Cold spraying (CS) is a solid-state coating technique that has been applied as a novel additive manufacturing (AM) method to fabricate freestanding metal components. Recent advances in cold spray additive manufacturing (CSAM) technology call for new process implementation to improve manufacturing accuracy and flexibility. In this study, a concept of modular systems is presented to design and implement a new CSAM framework. The current CSAM system is an open framework system composed of different modules. The flow of the proposed CSAM system is explained to understand the physical and functional relationships between the key elements of the entire system. This physical and functional modularity is useful to promote hybrid AM processes. In addition, based on the smart manufacturing concept of Industry 4.0, a novel approach is proposed to bring the perception and the decision-making abilities into the traditional CS system. Here, a 3D profiler is used to measure the morphology of deposited coatings online and to transfer data to the robot controller. The developed algorithm compares the obtained results with a theoretical model to ensure an adaptive adjustment of the robot trajectory. The experimental validation shows that this approach achieves closed-loop control for CSAM with high-precision by optimizing kinematic parameters in real time.

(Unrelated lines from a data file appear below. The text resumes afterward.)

import Mathlib
import Literature.Analysis.FluidPDE.Tao2016AveragedNS.ShiftSetCascadeFlows
import Literature.Analysis.FluidPDE.Tao2016AveragedNS.ShiftSetCascadeFlux
import Summits.NavierStokesRegularity.NavierStokesRegularity.Theorems.TaoLadderRungTwoFlatCertificateGlueCheckerStepOn
import Summits.NavierStokesRegularity.NavierStokesRegularity.Theorems.TaoLadderRungTwoFlatCertificateGlueCheckerTableOn
import Summits.NavierStokesRegularity.NavierStokesRegularity.Theorems.TaoLadderRungTwoFlatCertificateGlueCheckerCoefOn
import Summits.NavierStokesRegularity.NavierStokesRegularity.Theorems.TaoLadderRungTwoFlatCertificateGlueCheckerGronwallOn
import Summits.NavierStokesRegularity.NavierStokesRegularity.Theorems.TaoLadderRungTwoFlatCertificateGlueCheckerDefectOn
import HarnessLib

/-!
# Certificate glue on a shift set `𝕊`, XXVII: THE STEP CHECKER, ASSEMBLED — `StepCert j` of the window system from the Boolean
  tests of ONE Lohner step over rational / dyadic data (helper for items stmt-NavierStokesRegularity-22987 `FlatGapCertificatesV2`
  (crux K_A♭ of route TaoLadderRungTwoFlat) and stmt-24295 K_A₂(64); cell harvest/h2-tao-ladder, p1 g15; CHECKER-SPEC-v3 §3 (iii))

`stepCert_of_checks` = glue XIX-e `stepCert_of_plohner_dense` with every analytic hypothesis discharged by a test of glues XXIV–XXVI:
`checkB` ((B)-table, XXV-e) · `checkAbsLe` (C2) · `checkRowSum` (C3) · `checkTPoly`/`checkNVh`/`checkFrame`/`checkKappa`/`checkERec`
(C4–C8 via `landingClauses_of_checks`, XXVI) · `checkGuard`/`checkRegion` (C9) · `checkDefect` (C10, δ) · `checkGronwall` (C11, A) ·
`sqrtCheck` ×2 (coefficient boxes, XXIV-c). What stays as hypotheses: the data signs (`0 ≤ b, mC, ρC, δ, E₀`, `A < A'`, rationals —
decidable), `shifts` nearest-neighbour without duplicates, positive weights `ωq`, the step length `t (j+1) − t j = h`, and the three
NODE/HULL INCLUSIONS (`hN`, `hH`, `hN'`) which the chain builder makes definitional (`Node j := PInPara …`, next node := landing
parallelepiped ⊕ A, `Hull j :=` time-resolved tube ⊕ A). `pointBoxA` presents the dyadic centre as the level-0 jet box.

HONEST FRAMING: Tao-type MODEL lattices (Tao 2016 §4/§6 vocabulary, shift-set parametrised); soundness of a checker — NO certificate
instance exists in the tree, nothing is certified here, no stub is closed, nothing here is a statement about the Navier–Stokes equations.
-/

-- the sub-problem namespace repeats the summit name by design (D-0017)
set_option linter.dupNamespace false

namespace Summit.NavierStokesRegularity.NavierStokesRegularity.Theorems

open Set Finset Literature.Analysis.FluidPDE Literature.Analysis.FluidPDE.TaoCascade
open Summit.NavierStokesRegularity.NavierStokesRegularity.Theorems.TaylorModelCert
open Summit.NavierStokesRegularity.NavierStokesRegularity.Theorems.TaylorModelReadout

namespace CertificateGlueOn

/-- Point boxes of a dyadic vector (the level-0 jet box of the centre). [folklore] -/
def pointBoxA (n : ℕ) (v : Array Dyad) : Array IntervalD := Array.ofFn fun c : Fin n => IntervalD.ofDyad (dgetD v c)

/-- The denoted real vector lies in its point boxes. [folklore] -/
theorem mem_pointBoxA (n : ℕ) (v : Array Dyad) :
    ∀ c < n, IntervalD.mem (rdN (dvec (n := n) v) c) (IntervalD.aget (pointBoxA n v) c) := by
  intro c hc
  unfold pointBoxA
  rw [IntervalD.aget_ofFn _ hc, rdN_of_lt _ hc]
  exact IntervalD.mem_ofDyad _

variable {m : ℕ} {Kb Ka : ℤ}

/-- **`StepCert` OF THE WINDOW SYSTEM FROM THE BOOLEAN TESTS OF ONE LOHNER STEP** (see the module docstring for the list of
tests and what remains hypothetical). [cite: Zgliczynski2002C1Lohner, §3–4 (Lohner-type parallelepiped frames and the C¹/variational enclosure); cell certificate format, step checker] -/
theorem stepCert_of_checks (hKb : 0 ≤ Kb) (hKa : 1 ≤ Ka) {shifts : List (ℤ × ℤ × ℤ)} (hnd : shifts.Nodup)
    (h𝕊 : IsNearestNeighbourSet shifts.toFinset) {q : ℚ} (hq : 0 < 1 + (q : ℝ))
    {αq : Fin m → Fin m → Fin m → ℤ × ℤ × ℤ → ℚ} {ωq : Fin m → ℤ → ℚ} (hω : ∀ i k, 0 < ωq i k)
    {prec p kexp nexp : ℕ} {Sp Sm : IntervalD} (hSp : sqrtCheck prec (1 + q) Sp = true)
    (hSm : sqrtCheck prec (1 / (1 + q)) Sm = true)
    {M : ℤ → ℝ} {t : ℕ → ℝ} {Node Hull : ℕ → (Fin m → ℤ → ℝ) → Prop} {j : ℕ}
    {xD x'D rD r'D : Array Dyad} {C Cn Cin : Array (Array Dyad)} {bD mC ρC dP NVh κI δD : Dyad}
    {R A A' Eb Et E₀ E₁ h : ℚ}
    -- data signs and the step length
    (hb : 0 ≤ bD.toReal) (hmC : 0 ≤ mC.toReal) (hρC : 0 ≤ ρC.toReal) (hE₀ : (0 : ℚ) ≤ E₀) (hδ : 0 ≤ δD.toReal)
    (hAA' : A < A') (hR0 : (0 : ℚ) ≤ R) (ht : t (j + 1) - t j = (h : ℝ))
    -- the tests
    (hchkB : checkB m Kb Ka shifts (coefBoxOf prec αq ωq Sp Sm) bD = true)
    (h2 : checkAbsLe (m * winLen Kb Ka) xD mC = true)
    (h3 : checkRowSum (m * winLen Kb Ka) C rD ρC = true)
    (h4 : checkTPoly (m * winLen Kb Ka) prec
      (IntervalD.polyLevelsA (m * winLen Kb Ka) prec
        (IntervalD.jetLevelsA (m * winLen Kb Ka) (pqBoxA Kb Ka prec shifts (coefBoxOf prec αq ωq Sp Sm)) prec
          (pointBoxA (m * winLen Kb Ka) xD) p) p (ofRatRel prec h)) x'D dP = true)
    (h5 : checkNVh (m * winLen Kb Ka)
      (IntervalD.polyLevelsA (m * winLen Kb Ka) prec
        (IntervalD.varJetLevelsA (m * winLen Kb Ka) (pqBoxA Kb Ka prec shifts (coefBoxOf prec αq ωq Sp Sm)) prec
          (IntervalD.jetLevelsA (m * winLen Kb Ka) (pqBoxA Kb Ka prec shifts (coefBoxOf prec αq ωq Sp Sm)) prec
            (pointBoxA (m * winLen Kb Ka) xD) p)
          (unitBoxA (m * winLen Kb Ka)) p) p (ofRatRel prec h)) NVh = true)
    (h6 : checkFrame (m * winLen Kb Ka)
      (pcolsA prec (m * winLen Kb Ka) Cin (vcolsA Kb Ka prec shifts (coefBoxOf prec αq ωq Sp Sm) p
        (IntervalD.jetLevelsA (m * winLen Kb Ka) (pqBoxA Kb Ka prec shifts (coefBoxOf prec αq ωq Sp Sm)) prec
          (pointBoxA (m * winLen Kb Ka) xD) p) (ofRatRel prec h) C)) rD r'D = true)
    (h7 : checkKappa prec (m * winLen Kb Ka) Cn
      (pcolsA prec (m * winLen Kb Ka) Cin (vcolsA Kb Ka prec shifts (coefBoxOf prec αq ωq Sp Sm) p
        (IntervalD.jetLevelsA (m * winLen Kb Ka) (pqBoxA Kb Ka prec shifts (coefBoxOf prec αq ωq Sp Sm)) prec
          (pointBoxA (m * winLen Kb Ka) xD) p) (ofRatRel prec h) C))
      (vcolsA Kb Ka prec shifts (coefBoxOf prec αq ωq Sp Sm) p
        (IntervalD.jetLevelsA (m * winLen Kb Ka) (pqBoxA Kb Ka prec shifts (coefBoxOf prec αq ωq Sp Sm)) prec
          (pointBoxA (m * winLen Kb Ka) xD) p) (ofRatRel prec h) C) rD κI = true)
    (h8 : checkERec p (dyadToRat bD) (dyadToRat mC) (dyadToRat ρC) E₀ (dyadToRat κI) (dyadToRat dP) (dyadToRat NVh) h E₁
      = true)
    (h9 : checkGuard (dyadToRat bD) (dyadToRat mC) (dyadToRat ρC) E₀ h = true)
    (h9' : checkRegion (dyadToRat bD) (dyadToRat mC) (dyadToRat ρC) E₀ h A' R = true)
    (h10 : checkDefect m Kb Ka prec shifts αq ωq R Eb Et Sp Sm δD = true)
    (h11 : checkGronwall (dyadToRat bD) R (dyadToRat δD) h A kexp nexp = true)
    -- the node / hull inclusions (definitional for the chain builder)
    (hN : ∀ y, Node j y → PInPara Kb Ka (fun i k => (ωq i k : ℝ)) (dvec (n := m * winLen Kb Ka) xD)
      (dmat (n := m * winLen Kb Ka) C) (dvec (n := m * winLen Kb Ka) rD) (E₀ : ℝ) y)
    (hH : ∀ u ∈ Icc 0 (h : ℝ), ∀ y q' : Fin m → ℤ → ℝ,
      TubeL shifts.toFinset (q : ℝ) (fun i₁ i₂ i μ => (αq i₁ i₂ i μ : ℝ)) Kb Ka (fun i k => (ωq i k : ℝ)) p bD.toReal mC.toReal
        ρC.toReal (E₀ : ℝ) ((mC.toReal + (ρC.toReal + (E₀ : ℝ))) / (1 - bD.toReal * (mC.toReal + (ρC.toReal + (E₀ : ℝ))) * (h : ℝ)))
        (dvec (n := m * winLen Kb Ka) xD) (dmat (n := m * winLen Kb Ka) C) (dvec (n := m * winLen Kb Ka) rD) u q' →
      (∀ i k, -Kb ≤ k → k ≤ Ka → |y i k - q' i k| ≤ (A : ℝ) * (ωq i k : ℝ)) → Hull j y)
    (hN' : ∀ y, PInPara Kb Ka (fun i k => (ωq i k : ℝ)) (dvec (n := m * winLen Kb Ka) x'D)
      (dmat (n := m * winLen Kb Ka) Cn) (dvec (n := m * winLen Kb Ka) r'D) ((E₁ : ℝ) + (A : ℝ)) y → Node (j + 1) y) :
    StepCert shifts.toFinset (q : ℝ) (fun i₁ i₂ i μ => (αq i₁ i₂ i μ : ℝ)) Kb Ka (Eb : ℝ) (Et : ℝ) M t Node Hull j := by
  have hcoef := coefBoxOK_coefBoxOf (Kb := Kb) (Ka := Ka) prec hq αq ωq hSp hSm shifts
  have hω' : ∀ i k, (0 : ℝ) < (ωq i k : ℝ) := fun i k => by exact_mod_cast hω i k
  have hX : (pointBoxA (m * winLen Kb Ka) xD).size = m * winLen Kb Ka := by simp [pointBoxA]
  have hx := mem_pointBoxA (m * winLen Kb Ka) xD
  have hhmem : IntervalD.mem ((h : ℚ) : ℝ) (ofRatRel prec h) := mem_ofRatRel prec h
  -- scalar tests, casts bridged
  have hg := guard_of_check h9
  have hreg := region_of_check h9'
  have hgr := gronwall_of_check h11
  simp only [cast_dyadToRat] at hg hreg hgr
  have hcl := landingClauses_of_checks (ω := fun i k => (ωq i k : ℝ)) (ε₀ := (q : ℝ))
    (α := fun i₁ i₂ i μ => (αq i₁ i₂ i μ : ℝ)) hKb hKa hnd hcoef p hX hx hhmem h4 h5 h6 h7 h8
  simp only [cast_dyadToRat] at hcl
  have hAA'r : (A : ℝ) < (A' : ℝ) := by exact_mod_cast hAA'
  refine stepCert_of_plohner_dense (ω := fun i k => (ωq i k : ℝ)) hKb hKa hq hω' hb hmC hρC (by exact_mod_cast hE₀) hδ
    hAA'r (by rw [ht]; exact hg.1) (by rw [ht]; exact hg.2) (hB_of_checkB hKb hKa hω' hq hnd hcoef hchkB)
    (abs_le_of_checkAbsLe h2) (mulVec_le_of_checkRowSum h3) (by rw [ht]; exact hcl) (by rw [ht]; exact hreg)
    (pinputDefect_of_checkDefect prec hnd h𝕊 hq hω (by exact_mod_cast hR0) hSp hSm h10) (by rw [ht]; exact hgr) hN
    (fun u hu y q' hq' hnear => hH u (by rwa [ht] at hu) y q' (by rwa [ht] at hq') hnear) hN'

end CertificateGlueOn

end Summit.NavierStokesRegularity.NavierStokesRegularity.Theorems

冷喷涂（CS）是一种固态涂层技术，已被用作一种新颖的增材制造（AM）方法来制造独立式金属部件。冷喷涂增材制造（CSAM）技术的最新进展要求采用新工艺来提高制造精度和灵活性。在这项研究中，提出了模块化系统的概念，以设计和实现新的CSAM框架。当前的CSAM系统是一个由不同模块组成的开放框架系统。说明了提出的CSAM系统的流程，以了解整个系统关键元素之间的物理和功能关系。这种物理和功能模块化对促进混合AM过程非常有用。此外，基于工业4.0的智能制造概念，提出了一种新颖的方法来将感知和决策能力带入传统的CS系统。在这里，使用3D轮廓仪在线测量沉积的涂层的形态并将数据传输到机器人控制器。所开发的算法将获得的结果与理论模型进行比较，以确保对机器人的轨迹进行自适应调整。实验验证表明，该方法通过实时优化运动学参数实现了对CSAM的高精度闭环控制。所开发的算法将获得的结果与理论模型进行比较，以确保对机器人的轨迹进行自适应调整。实验验证表明，该方法通过实时优化运动学参数实现了对CSAM的高精度闭环控制。所开发的算法将获得的结果与理论模型进行比较，以确保对机器人的轨迹进行自适应调整。实验验证表明，该方法通过实时优化运动学参数实现了对CSAM的高精度闭环控制。